If you would like me to e-mail over the details or put them on the GitHub Issue, I'm more than happy to facilitate this for you. Otherwise, you can access the advisories here and here.

It is private to you and the discloser of the report.

If you have any questions, let me know.

-- Jamie from huntr.dev

[superctr]

Could you please put the issues here on Github?

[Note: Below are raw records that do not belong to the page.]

import Literature.Dynamics.SymbolicDynamics.DistortionCurves
import Literature.Dynamics.SymbolicDynamics.DistortionSFT
import Literature.Dynamics.SymbolicDynamics.StrongIrreducibility
import HarnessLib

/-!
# Gluing in the distortion subshift: symbols along the curves

The symbol layer of the gluing construction for `d_A(Y)` (Gangloff–Sablik Props. 31–32). Given
an admissible `↓`-set (the skeleton built in `DistortionGlueGap.lean` / `DistortionGlueLevel.lean`)
and a configuration `x`, `fill hs x` writes `x` along the curves of the skeleton; it lies in
`d_A(Y)` iff `x ∈ Y` (`fill_mem_distortion`). Curve coordinates of cells (`coordOf`, inverse to
`curvePt`) are transported from a configuration to any skeleton with the same `↓`-cells on a
large box around the base cell (`succ_nxt_transport`, from the locality theorem `curve_agree` of
`DistortionSFT.lean` applied to skeletons). The outcome is the abstract core of the gluing
(`glue_of_skeleton`): a skeleton agreeing with `z₁` on a box around `⟦0,n-1⟧²`, with `z₂ (· - u)`
on the translated box, in which the base cells of the two boxes differ by the curve coordinates
`(u.1, V)`, together with ONE `y ∈ Y` carrying the pseudo-projection blocks of `z₁` and `z₂` at
offset `(u.1, V)`, glue the `n`-blocks of `z₁` and `z₂` at offset `u` inside `d_A(Y)`; and the
two concrete instances `core_gap` (second block far above) and `core_level` (second block level,
far to the right), where `V = V₀ ∓ k` is adjustable by the number `k` of extra lines.

## References

* S. Gangloff, M. Sablik, *Quantified block gluing for multidimensional subshifts of finite type:
  aperiodicity and entropy*, J. Anal. Math. 144 (2021), §5.4.2, Props. 31–32 (arXiv:1706.01627).
-/

namespace Literature.Dynamics.SymbolicDynamics.Distortion

open _root_.SymbolicDynamics.FullShift
open Literature.Dynamics.SymbolicDynamics (square mem_square IsShiftInvariant)

variable {A B : Type*}

/-! ### Curve coordinates of a cell -/

section Coord

variable {s : ℤ × ℤ → Option B} (hs : IsDelta s)

/-- `curvePt i ·` is injective. [cite: GangloffSablik2021, §5.4.1 (arXiv numbering)] -/
theorem curvePt_right_injective {i k k' : ℤ} (h : curvePt hs i k = curvePt hs i k') : k = k' := by
  unfold curvePt at h
  exact nxtPerm_zpow_injective hs (base hs) ((succPerm hs ^ i).injective h)

/-- **The curve coordinates of a `→`-cell**: the `(i, k)` with `curvePt i k = c`.
[cite: GangloffSablik2021, §5.4.1 (arXiv numbering)] -/
noncomputable def coordOf (c : RC s) : ℤ × ℤ :=
  (c.1.1, Classical.choose (exists_curvePt_eq hs c))

/-- [cite: GangloffSablik2021, §5.4.1 (arXiv numbering)] -/
theorem curvePt_coordOf (c : RC s) : curvePt hs (coordOf hs c).1 (coordOf hs c).2 = c :=
  Classical.choose_spec (exists_curvePt_eq hs c)

/-- [cite: GangloffSablik2021, §5.4.1 (arXiv numbering)] -/
theorem coordOf_curvePt (i k : ℤ) : coordOf hs (curvePt hs i k) = (i, k) := by
  have h := curvePt_coordOf hs (curvePt hs i k)
  have h1 : (coordOf hs (curvePt hs i k)).1 = i := curvePt_col hs i k
  rw [h1] at h
  exact Prod.ext h1 (curvePt_right_injective hs h)

/-- Moving `a` columns along the curves and `b` curves up adds `(a, b)` to the coordinates.
[cite: GangloffSablik2021, §5.4.1 (arXiv numbering)] -/
theorem coordOf_succ_nxt (c : RC s) (a b : ℤ) :
    coordOf hs ((succPerm hs ^ a) ((nxtPerm hs ^ b) c)) = coordOf hs c + (a, b) := by
  conv_lhs => rw [← curvePt_coordOf hs c]
  rw [← curvePt_add_right, ← curvePt_add_left, coordOf_curvePt]
  refine Prod.ext ?_ ?_
  · show a + (coordOf hs c).1 = (coordOf hs c + (a, b)).1
    rw [Prod.fst_add, add_comm]
  · show (coordOf hs c).2 + b = (coordOf hs c + (a, b)).2
    rw [Prod.snd_add]

end Coord

/-! ### Writing a configuration along the curves of a skeleton -/

section Fill

variable {s : ℤ × ℤ → Option B} (hs : IsDelta s) (x : ℤ × ℤ → A)

/-- **`fill hs x`**: `↓` on the `↓`-cells of `s`, and on the `→`-cell with curve coordinates
`(i, k)` the symbol `x (i, k)`. [cite: GangloffSablik2021, §5.4.2 (arXiv numbering)] -/
noncomputable def fill : ℤ × ℤ → Option A :=
  fun c => if h : s c = none then none else some (x (coordOf hs ⟨c, h⟩))

/-- [cite: GangloffSablik2021, §5.4.2 (arXiv numbering)] -/
theorem fill_eq_none_iff {c : ℤ × ℤ} : fill hs x c = none ↔ s c = none := by
  unfold fill
  split_ifs with h <;> simp [h]

/-- [cite: GangloffSablik2021, §5.4.2 (arXiv numbering)] -/
theorem fill_apply_of_ne {c : ℤ × ℤ} (h : s c ≠ none) : fill hs x c = some (x (coordOf hs ⟨c, h⟩)) := by
  unfold fill
  rw [dif_neg h]

/-- [cite: GangloffSablik2021, §5.4.2 (arXiv numbering)] -/
theorem transfer_fill (c : ℤ × ℤ) : s c = none ↔ fill hs x c = none :=
  (fill_eq_none_iff hs x).symm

Also, this repository is no longer actively supported- the new version is split among three repositories: https://github.com/ValleyBell/libvgm, https://github.com/ValleyBell/vgmplay-libvgm, https://github.com/ValleyBell/in_vgm-libvgm

[kode54]

The owner of this repository must log into the above site with the requisite Github account to even see the reports. The discloser receives a bounty for each valid bug report. Apparently paid by that site for any arbitrary person who reports a so-called "0 day" against any Github repository.

[vampirefrog]

This is spam.

[JamieSlome]

https://huntr.dev/bounties/1-other-vgmrips/vgmplay/

✍️ Description

Hi, environement variables are copied into buffers using strcpy without prior size sanitization in https://github.com/vgmrips/vgmplay/blob/fb3a72d37b7e515e800eddbe776a17a3531cfa8b/VGMPlay/VGMPlayUI.c#L355. This can lead to a buffer overflow :

int main(int argc, char* argv[])
{
	int argbase;
	int ErrRet;
	char* AppName;
/**/
	char* AppPathPtr;
	const char* StrPtr;
	/**/
/**/
#ifndef WIN32
	// Path 3: home directory
	StrPtr = getenv("XDG_CONFIG_HOME");
	if (StrPtr != NULL && StrPtr[0] == '\0')
	{
		strcpy(AppPathPtr, StrPtr);//env variable XDG_CONFIG_HOME is copied using strcpy
	}
	else
	{
		StrPtr = getenv("HOME");
		if (StrPtr != NULL)
			strcpy(AppPathPtr, StrPtr);//env variable HOME is copied using strcpy
		else
			strcpy(AppPathPtr, "");
		strcat(AppPathPtr, "/.config");
	}
	/**/
#endif
}

🕵️‍♂️ Proof of Concept

Export a sufficiently long XDG_CONFIG_HOME or HOME variable in the environement (export XDG_CONFIG_HOME=$(python -c'print("A"*big_size)') for example) and run ./VGMPlay

💥 Impact

Crash, code execution for local attackers who have access to a local shell

[JamieSlome]

https://huntr.dev/bounties/2-other-vgmrips/vgmplay/

✍️ Description

Hi, a buffer overflow was found in https://github.com/vgmrips/vgmplay/blob/fb3a72d37b7e515e800eddbe776a17a3531cfa8b/VGMPlay/VGMPlayUI.c#L493

The executable ./VGMPlay.exe is accepting arguments and sometimes copy them into local buffers using strcpy and without checking the size of these arguments. One example below :

char VgmFileName[MAX_PATH];
/**/

int main(int argc, char* argv[])
{
	int argbase;
	/**/
	char* DispFileName;
	
/**/

	argbase = 0x01;
	/**/
	printf("\nFile Name:\t");
	if (argc <= argbase)//if 0 arguments are passed to the programs execute this branch
	{
		/**/
	}
	else
	{
		// The argument should already use the ANSI codepage.
		strcpy(VgmFileName, argv[argbase]);//copy argv[1] into .bss based VgmFileName variable
		DispFileName = GetLastDirSeparator(VgmFileName);
		if(DispFileName && strlen(DispFileName) > 2)
			DispFileName++;
		else
			DispFileName = VgmFileName;
		printf("%s\n", DispFileName);
	}
}

The program copies argv[1] directly into VgmFileName using strcpy leading to a buffer overflow.

🕵️‍♂️ Proof of Concept

To trigger the segmentation fault run the following command :
./VGMPlay.exe $(python -c'print("A"*300)').m3u

Without the .m3u extension the segmentation fault wouldn't have occured immediately, due to the program logic (I didn't perform a detailed debugging), as for the value 300, in Windows : MAX_PATH, which is the size of VgmFileName is 260.

💥 Impact

Segfault, code execution if successfully exploited

[JamieSlome]

@superctr - I have attached both reports above for you.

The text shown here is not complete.